• **TASK TO CARRY OUT**
Among the entries below, only the lines starting at the one with "References: H. Spohn, *Large" and ending at the one with "translations, the position", both included, are to be printed exactly.
Segment Open
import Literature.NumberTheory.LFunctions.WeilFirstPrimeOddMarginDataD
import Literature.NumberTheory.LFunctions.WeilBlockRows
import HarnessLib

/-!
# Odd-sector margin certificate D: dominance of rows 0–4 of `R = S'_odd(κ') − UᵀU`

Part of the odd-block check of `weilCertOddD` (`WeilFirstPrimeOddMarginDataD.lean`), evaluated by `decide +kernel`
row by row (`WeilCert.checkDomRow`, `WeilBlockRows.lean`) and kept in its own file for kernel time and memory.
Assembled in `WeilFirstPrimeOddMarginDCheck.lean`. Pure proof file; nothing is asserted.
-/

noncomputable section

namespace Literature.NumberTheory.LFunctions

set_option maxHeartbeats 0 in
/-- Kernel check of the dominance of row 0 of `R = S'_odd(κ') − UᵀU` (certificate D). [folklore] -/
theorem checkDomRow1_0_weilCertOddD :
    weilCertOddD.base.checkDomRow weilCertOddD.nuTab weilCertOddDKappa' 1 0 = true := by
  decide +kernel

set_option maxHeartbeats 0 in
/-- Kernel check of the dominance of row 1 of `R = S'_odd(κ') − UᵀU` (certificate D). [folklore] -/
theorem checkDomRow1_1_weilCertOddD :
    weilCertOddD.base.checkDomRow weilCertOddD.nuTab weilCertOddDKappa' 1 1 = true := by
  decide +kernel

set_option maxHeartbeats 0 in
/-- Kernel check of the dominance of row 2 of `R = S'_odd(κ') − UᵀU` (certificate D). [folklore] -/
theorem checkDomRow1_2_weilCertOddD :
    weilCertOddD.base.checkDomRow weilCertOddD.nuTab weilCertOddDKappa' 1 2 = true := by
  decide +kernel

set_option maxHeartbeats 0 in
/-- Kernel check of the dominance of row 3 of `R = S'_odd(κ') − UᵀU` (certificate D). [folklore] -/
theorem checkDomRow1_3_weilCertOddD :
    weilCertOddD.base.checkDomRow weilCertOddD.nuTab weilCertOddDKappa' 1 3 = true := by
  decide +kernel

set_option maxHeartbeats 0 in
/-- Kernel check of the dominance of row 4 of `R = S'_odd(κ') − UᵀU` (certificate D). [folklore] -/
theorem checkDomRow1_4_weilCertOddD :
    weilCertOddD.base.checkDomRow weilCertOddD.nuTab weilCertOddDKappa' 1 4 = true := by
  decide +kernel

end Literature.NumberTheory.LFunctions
Segment Closed
Segment Open
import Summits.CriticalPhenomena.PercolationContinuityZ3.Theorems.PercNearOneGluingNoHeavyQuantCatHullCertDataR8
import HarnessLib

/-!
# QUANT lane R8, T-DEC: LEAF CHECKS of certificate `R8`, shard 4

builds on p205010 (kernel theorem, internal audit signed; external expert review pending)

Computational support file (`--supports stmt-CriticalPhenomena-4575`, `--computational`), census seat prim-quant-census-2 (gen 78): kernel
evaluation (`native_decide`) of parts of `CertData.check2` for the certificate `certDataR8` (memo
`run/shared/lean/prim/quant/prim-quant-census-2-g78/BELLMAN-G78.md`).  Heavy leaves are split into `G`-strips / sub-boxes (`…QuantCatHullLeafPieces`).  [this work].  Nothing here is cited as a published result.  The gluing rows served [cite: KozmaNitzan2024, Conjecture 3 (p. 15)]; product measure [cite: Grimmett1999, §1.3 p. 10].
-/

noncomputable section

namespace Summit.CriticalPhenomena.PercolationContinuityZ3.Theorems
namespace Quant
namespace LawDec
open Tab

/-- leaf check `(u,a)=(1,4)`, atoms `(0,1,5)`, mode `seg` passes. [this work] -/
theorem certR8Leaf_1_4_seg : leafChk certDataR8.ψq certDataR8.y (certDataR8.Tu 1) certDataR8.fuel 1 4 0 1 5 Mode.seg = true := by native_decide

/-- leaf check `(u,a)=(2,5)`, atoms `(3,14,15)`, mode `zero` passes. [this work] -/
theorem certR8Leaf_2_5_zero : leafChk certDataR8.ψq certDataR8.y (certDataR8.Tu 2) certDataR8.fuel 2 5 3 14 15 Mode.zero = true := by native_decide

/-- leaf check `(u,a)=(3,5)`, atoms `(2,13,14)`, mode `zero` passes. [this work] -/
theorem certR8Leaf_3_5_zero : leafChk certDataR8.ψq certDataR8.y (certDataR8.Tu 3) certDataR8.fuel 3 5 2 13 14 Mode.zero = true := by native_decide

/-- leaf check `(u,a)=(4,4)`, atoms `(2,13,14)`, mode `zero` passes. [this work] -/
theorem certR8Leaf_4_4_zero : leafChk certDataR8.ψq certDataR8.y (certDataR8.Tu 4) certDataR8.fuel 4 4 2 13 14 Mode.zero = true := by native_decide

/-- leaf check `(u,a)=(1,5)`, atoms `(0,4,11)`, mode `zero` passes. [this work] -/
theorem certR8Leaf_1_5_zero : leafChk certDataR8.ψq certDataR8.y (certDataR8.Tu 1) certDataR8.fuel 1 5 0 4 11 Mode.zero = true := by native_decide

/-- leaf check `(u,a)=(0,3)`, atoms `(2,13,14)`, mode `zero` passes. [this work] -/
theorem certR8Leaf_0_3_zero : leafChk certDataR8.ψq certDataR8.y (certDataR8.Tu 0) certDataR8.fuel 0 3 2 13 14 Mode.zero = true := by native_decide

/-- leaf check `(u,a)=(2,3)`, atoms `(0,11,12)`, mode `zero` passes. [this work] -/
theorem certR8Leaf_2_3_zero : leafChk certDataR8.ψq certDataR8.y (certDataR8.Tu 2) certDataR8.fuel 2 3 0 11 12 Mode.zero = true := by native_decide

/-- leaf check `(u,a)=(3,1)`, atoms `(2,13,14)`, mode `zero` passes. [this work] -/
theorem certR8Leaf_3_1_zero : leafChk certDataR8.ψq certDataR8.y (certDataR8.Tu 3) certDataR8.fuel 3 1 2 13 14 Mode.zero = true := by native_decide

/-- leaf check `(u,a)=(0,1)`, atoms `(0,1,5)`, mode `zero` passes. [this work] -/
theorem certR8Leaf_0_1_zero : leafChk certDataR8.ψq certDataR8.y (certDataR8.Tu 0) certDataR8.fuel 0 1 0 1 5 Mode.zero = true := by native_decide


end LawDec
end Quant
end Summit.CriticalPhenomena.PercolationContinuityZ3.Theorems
Segment Closed
Segment Open
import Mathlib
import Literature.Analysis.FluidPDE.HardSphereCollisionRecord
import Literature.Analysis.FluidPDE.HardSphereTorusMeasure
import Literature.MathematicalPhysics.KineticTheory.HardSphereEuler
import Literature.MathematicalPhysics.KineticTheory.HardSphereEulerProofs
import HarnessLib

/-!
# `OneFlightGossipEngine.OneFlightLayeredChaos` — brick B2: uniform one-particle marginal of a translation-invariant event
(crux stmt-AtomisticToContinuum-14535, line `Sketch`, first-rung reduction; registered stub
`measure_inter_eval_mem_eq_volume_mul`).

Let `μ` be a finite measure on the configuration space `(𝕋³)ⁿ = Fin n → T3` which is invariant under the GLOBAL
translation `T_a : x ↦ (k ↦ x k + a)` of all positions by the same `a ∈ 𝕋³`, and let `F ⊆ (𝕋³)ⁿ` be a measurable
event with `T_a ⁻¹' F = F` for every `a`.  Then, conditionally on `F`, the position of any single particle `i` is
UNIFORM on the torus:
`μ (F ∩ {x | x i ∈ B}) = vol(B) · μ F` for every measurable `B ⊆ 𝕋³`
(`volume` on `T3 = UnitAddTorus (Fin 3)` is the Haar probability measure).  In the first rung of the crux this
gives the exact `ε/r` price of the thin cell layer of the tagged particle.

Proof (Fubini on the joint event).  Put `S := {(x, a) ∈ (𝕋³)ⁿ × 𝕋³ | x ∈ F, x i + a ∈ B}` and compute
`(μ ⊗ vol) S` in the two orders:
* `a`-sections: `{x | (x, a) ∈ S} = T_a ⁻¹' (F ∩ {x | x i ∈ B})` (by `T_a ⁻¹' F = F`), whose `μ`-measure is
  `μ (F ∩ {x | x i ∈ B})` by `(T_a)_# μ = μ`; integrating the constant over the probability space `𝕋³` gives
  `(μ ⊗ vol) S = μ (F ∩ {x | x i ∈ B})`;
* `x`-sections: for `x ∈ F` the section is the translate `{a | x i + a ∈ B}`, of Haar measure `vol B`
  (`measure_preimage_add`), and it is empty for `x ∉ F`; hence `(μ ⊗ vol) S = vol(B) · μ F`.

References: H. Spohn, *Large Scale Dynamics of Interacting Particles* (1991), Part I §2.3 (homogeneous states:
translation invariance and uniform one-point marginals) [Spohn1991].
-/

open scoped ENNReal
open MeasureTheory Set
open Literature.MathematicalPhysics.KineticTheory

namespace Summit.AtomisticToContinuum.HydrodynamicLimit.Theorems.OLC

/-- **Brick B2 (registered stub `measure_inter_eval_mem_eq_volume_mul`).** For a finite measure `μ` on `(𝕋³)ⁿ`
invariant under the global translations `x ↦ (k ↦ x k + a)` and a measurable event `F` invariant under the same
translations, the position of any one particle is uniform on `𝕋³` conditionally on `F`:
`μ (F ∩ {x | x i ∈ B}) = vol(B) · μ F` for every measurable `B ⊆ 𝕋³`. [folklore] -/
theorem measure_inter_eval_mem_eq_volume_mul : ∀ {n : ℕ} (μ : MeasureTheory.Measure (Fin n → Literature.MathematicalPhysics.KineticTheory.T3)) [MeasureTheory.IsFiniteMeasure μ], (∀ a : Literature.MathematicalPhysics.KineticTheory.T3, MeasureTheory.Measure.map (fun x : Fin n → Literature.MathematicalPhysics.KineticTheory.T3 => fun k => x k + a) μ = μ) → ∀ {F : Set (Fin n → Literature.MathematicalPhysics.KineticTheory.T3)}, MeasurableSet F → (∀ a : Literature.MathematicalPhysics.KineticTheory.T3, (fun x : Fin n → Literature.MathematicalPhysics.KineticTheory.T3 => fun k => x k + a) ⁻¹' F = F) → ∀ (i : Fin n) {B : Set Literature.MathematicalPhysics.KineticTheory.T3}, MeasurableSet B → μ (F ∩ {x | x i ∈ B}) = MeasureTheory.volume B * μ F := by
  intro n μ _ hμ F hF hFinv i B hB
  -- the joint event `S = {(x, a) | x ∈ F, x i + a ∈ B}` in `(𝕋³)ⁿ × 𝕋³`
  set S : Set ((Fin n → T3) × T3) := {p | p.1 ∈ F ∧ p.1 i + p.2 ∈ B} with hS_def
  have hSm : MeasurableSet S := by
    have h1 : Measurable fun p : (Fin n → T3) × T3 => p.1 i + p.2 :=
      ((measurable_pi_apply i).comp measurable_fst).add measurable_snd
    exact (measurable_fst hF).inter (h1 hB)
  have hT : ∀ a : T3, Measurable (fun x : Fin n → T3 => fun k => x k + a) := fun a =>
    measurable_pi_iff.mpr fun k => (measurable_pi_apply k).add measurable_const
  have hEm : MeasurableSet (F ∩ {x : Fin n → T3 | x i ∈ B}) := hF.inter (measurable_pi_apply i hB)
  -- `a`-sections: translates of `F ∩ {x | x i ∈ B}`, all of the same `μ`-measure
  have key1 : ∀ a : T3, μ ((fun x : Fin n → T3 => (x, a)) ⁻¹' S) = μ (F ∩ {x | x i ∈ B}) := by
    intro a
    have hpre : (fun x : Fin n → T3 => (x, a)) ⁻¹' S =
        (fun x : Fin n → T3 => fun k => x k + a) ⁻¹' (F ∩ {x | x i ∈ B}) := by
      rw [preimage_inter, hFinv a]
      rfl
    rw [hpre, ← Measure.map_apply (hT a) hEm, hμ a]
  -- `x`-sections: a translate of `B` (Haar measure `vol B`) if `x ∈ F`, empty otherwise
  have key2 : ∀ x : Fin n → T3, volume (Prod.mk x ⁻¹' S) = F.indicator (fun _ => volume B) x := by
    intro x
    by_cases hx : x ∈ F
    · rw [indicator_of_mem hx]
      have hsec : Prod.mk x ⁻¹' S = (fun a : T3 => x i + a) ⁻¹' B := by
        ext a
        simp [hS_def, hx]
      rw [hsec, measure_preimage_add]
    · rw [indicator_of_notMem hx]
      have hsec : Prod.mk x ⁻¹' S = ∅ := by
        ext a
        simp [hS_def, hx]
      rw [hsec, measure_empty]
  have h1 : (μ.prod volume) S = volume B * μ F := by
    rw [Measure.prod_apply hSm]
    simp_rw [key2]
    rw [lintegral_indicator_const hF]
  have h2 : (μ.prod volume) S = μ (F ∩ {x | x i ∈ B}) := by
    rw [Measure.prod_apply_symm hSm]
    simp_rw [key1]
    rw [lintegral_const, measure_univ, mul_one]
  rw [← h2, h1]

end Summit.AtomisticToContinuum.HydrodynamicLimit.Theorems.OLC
Segment Closed
• **WORKED SOLUTION**
References: H. Spohn, *Large Scale Dynamics of Interacting Particles* (1991), Part I §2.3 (homogeneous states:
translation invariance and uniform one-point marginals) [Spohn1991].
-/

open scoped ENNReal
open MeasureTheory Set
open Literature.MathematicalPhysics.KineticTheory

namespace Summit.AtomisticToContinuum.HydrodynamicLimit.Theorems.OLC

/-- **Brick B2 (registered stub `measure_inter_eval_mem_eq_volume_mul`).** For a finite measure `μ` on `(𝕋³)ⁿ`
invariant under the global translations `x ↦ (k ↦ x k + a)` and a measurable event `F` invariant under the same
translations, the position of any one particle is uniform on `𝕋³` conditionally on `F`:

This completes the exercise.